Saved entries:

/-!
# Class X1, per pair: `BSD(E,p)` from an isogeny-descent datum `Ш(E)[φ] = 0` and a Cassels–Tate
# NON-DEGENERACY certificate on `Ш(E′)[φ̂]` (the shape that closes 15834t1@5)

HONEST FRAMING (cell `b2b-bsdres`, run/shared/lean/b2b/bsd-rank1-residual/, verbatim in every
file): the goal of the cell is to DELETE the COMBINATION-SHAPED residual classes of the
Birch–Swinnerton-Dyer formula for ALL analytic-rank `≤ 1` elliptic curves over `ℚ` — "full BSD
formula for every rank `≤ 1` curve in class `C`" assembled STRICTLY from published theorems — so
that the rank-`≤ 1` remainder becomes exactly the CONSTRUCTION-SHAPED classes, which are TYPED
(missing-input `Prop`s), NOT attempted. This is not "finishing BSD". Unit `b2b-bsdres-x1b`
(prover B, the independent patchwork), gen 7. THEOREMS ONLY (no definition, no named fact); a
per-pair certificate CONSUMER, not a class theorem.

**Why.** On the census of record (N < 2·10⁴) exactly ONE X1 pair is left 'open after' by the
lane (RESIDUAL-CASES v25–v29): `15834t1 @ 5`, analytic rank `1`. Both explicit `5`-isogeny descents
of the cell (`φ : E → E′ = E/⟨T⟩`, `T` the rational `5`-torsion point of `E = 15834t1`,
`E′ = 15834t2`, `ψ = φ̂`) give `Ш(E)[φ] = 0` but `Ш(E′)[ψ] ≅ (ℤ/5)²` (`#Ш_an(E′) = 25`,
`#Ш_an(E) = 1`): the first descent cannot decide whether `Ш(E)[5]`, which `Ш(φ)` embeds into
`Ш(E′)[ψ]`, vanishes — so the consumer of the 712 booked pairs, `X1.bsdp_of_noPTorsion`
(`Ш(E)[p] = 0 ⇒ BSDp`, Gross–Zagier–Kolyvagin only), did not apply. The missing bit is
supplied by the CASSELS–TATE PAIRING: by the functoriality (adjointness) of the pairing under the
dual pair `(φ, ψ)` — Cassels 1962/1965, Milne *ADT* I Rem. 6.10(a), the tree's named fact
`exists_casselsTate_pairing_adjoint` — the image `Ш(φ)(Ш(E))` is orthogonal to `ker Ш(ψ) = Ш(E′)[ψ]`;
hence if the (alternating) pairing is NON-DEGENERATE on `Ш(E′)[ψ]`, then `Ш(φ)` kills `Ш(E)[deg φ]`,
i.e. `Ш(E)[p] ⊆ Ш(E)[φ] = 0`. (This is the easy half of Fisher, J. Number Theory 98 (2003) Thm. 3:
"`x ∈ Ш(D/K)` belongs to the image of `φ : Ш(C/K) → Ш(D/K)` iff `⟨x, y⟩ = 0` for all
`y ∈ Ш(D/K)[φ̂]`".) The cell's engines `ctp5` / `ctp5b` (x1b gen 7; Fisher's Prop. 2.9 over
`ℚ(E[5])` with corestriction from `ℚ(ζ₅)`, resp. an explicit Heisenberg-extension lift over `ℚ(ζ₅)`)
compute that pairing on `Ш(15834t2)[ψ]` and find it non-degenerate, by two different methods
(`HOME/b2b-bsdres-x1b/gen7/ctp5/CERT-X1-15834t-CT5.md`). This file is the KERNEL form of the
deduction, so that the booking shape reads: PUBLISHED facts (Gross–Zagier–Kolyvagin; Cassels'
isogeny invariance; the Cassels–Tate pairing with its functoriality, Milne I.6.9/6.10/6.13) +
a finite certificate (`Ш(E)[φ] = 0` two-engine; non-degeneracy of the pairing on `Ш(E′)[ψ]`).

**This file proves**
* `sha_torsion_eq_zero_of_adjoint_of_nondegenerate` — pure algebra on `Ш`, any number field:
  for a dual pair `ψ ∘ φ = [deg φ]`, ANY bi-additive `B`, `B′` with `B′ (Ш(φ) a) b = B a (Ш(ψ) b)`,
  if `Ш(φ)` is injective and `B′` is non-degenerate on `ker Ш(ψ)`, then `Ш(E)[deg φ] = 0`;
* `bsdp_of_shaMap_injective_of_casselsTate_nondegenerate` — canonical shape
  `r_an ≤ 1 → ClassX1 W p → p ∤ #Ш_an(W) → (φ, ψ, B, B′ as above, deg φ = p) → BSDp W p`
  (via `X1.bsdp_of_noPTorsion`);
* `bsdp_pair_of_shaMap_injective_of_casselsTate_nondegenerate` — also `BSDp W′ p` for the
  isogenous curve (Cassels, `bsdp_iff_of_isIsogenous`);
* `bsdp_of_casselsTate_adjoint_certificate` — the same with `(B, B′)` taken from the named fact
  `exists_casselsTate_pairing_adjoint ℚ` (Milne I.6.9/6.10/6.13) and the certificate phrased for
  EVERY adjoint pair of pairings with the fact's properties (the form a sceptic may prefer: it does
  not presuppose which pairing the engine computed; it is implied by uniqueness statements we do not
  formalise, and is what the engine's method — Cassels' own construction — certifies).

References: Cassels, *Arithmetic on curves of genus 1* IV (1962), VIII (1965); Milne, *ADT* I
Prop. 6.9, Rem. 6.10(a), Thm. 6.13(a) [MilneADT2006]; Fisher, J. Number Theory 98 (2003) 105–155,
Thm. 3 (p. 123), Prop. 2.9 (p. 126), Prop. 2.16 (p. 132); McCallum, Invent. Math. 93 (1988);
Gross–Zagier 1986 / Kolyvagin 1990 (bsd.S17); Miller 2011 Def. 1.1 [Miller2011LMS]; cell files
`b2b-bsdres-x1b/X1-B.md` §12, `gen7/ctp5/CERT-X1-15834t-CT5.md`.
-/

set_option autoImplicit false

- WHAT TO WORK ON: For each line in the records that contains the word "curves", make a copy.

- EXERCISE RESPONSE:
Birch–Swinnerton-Dyer formula for ALL analytic-rank `≤ 1` elliptic curves over `ℚ` — "full BSD
References: Cassels, *Arithmetic on curves of genus 1* IV (1962), VIII (1965); Milne, *ADT* I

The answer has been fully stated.